**EXERCISE BRIEF:**
Quote exactly and only this range of lines in the data below: the line that holds "exact hW IsSLECurve.map_eq_holds" to the line that holds "for a conformal rectangle", both included.

**SOURCE RECORDS:**
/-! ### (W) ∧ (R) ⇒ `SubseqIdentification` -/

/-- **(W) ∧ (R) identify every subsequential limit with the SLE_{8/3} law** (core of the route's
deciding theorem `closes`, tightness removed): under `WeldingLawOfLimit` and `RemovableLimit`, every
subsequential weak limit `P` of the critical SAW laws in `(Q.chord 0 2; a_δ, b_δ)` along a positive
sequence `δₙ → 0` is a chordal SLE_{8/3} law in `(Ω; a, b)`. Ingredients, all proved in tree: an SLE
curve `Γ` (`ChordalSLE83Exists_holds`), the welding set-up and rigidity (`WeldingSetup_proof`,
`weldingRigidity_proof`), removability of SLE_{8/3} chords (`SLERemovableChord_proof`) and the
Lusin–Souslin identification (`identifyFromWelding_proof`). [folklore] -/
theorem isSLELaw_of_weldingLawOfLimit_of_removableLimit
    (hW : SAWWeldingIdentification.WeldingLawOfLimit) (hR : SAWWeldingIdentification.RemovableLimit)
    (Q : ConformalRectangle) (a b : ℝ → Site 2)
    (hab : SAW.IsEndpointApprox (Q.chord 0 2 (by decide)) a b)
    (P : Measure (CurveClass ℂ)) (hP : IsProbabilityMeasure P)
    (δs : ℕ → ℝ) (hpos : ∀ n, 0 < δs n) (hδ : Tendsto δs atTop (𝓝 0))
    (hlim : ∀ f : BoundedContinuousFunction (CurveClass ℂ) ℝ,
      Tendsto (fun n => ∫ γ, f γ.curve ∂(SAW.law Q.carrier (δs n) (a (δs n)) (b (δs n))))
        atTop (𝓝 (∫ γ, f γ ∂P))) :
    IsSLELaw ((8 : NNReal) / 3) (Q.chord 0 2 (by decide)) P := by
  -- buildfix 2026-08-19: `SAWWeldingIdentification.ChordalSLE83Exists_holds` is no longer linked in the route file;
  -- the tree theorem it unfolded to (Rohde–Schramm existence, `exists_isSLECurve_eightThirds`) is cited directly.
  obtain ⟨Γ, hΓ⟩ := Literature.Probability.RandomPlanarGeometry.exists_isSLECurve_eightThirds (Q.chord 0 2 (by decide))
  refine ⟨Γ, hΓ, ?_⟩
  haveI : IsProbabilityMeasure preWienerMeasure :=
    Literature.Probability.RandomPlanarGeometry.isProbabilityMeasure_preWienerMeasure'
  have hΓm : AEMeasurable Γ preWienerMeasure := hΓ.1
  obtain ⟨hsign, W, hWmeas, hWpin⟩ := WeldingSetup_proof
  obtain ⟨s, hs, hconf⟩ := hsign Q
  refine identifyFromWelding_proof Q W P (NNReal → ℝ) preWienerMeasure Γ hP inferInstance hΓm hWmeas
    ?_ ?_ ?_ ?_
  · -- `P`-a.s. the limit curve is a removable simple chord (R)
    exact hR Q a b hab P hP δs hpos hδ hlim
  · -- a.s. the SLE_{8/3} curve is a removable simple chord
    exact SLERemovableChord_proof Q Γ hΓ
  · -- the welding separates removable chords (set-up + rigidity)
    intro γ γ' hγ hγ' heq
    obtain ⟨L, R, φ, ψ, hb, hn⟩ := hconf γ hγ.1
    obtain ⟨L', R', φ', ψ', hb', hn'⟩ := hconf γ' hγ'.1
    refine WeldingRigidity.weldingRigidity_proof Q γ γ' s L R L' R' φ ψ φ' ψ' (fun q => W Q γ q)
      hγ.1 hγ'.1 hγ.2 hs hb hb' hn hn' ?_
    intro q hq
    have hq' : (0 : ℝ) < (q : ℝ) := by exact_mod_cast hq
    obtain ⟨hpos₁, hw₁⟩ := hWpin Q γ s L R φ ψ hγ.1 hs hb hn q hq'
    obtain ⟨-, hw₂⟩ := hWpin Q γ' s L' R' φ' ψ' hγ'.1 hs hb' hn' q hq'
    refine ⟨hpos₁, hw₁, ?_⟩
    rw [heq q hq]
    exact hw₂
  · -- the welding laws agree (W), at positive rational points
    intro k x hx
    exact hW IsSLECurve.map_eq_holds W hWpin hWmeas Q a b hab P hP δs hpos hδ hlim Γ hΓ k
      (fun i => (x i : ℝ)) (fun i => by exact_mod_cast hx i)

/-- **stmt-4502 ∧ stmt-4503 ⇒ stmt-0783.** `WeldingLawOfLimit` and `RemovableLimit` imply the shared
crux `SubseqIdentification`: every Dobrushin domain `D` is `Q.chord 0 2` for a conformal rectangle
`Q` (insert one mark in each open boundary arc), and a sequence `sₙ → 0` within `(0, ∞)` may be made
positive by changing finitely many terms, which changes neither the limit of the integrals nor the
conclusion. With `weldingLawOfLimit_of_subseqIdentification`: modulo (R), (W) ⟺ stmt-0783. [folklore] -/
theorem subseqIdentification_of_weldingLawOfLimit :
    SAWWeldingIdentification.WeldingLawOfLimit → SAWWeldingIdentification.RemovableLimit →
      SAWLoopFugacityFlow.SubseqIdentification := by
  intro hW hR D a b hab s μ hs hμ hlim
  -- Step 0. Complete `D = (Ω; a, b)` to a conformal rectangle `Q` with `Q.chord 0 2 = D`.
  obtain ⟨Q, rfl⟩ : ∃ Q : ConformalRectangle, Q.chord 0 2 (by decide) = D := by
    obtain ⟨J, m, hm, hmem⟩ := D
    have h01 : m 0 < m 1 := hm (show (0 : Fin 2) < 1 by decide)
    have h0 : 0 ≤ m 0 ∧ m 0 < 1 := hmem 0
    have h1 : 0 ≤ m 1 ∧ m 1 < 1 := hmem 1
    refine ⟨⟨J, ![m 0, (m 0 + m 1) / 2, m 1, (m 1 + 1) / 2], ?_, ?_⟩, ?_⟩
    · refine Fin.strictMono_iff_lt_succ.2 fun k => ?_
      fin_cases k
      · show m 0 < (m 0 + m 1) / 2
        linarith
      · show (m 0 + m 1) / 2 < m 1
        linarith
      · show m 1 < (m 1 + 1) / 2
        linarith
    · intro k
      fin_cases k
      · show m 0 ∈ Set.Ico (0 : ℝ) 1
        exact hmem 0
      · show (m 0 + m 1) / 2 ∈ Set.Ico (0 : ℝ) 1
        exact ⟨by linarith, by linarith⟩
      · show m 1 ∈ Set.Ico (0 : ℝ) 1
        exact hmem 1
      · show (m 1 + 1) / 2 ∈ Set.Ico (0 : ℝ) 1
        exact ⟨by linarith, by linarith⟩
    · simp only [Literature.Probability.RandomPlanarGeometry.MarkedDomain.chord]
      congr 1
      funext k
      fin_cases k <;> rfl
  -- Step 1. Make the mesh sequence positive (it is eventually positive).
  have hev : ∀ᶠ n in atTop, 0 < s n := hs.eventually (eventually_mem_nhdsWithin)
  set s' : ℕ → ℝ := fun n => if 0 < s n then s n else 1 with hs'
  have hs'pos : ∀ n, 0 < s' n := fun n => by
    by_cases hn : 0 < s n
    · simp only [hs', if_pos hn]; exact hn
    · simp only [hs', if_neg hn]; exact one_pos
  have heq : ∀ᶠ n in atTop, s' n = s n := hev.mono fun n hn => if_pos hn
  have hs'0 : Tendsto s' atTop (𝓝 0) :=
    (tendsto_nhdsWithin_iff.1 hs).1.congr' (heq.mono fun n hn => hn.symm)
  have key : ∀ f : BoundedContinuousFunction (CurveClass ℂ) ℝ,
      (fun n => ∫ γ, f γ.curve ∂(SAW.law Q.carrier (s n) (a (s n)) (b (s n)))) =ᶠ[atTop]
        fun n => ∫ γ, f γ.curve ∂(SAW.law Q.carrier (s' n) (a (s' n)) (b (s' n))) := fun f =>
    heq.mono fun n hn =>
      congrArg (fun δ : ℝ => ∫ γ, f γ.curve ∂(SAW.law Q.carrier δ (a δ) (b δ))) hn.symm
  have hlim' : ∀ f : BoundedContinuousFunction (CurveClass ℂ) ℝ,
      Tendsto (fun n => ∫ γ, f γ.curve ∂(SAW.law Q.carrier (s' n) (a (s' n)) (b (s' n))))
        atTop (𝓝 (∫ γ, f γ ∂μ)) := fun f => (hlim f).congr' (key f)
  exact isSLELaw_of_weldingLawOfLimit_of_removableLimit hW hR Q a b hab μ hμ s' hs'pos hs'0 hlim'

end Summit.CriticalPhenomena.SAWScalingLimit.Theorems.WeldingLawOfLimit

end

**TASK SOLUTION:**
    exact hW IsSLECurve.map_eq_holds W hWpin hWmeas Q a b hab P hP δs hpos hδ hlim Γ hΓ k
      (fun i => (x i : ℝ)) (fun i => by exact_mod_cast hx i)

/-- **stmt-4502 ∧ stmt-4503 ⇒ stmt-0783.** `WeldingLawOfLimit` and `RemovableLimit` imply the shared
crux `SubseqIdentification`: every Dobrushin domain `D` is `Q.chord 0 2` for a conformal rectangle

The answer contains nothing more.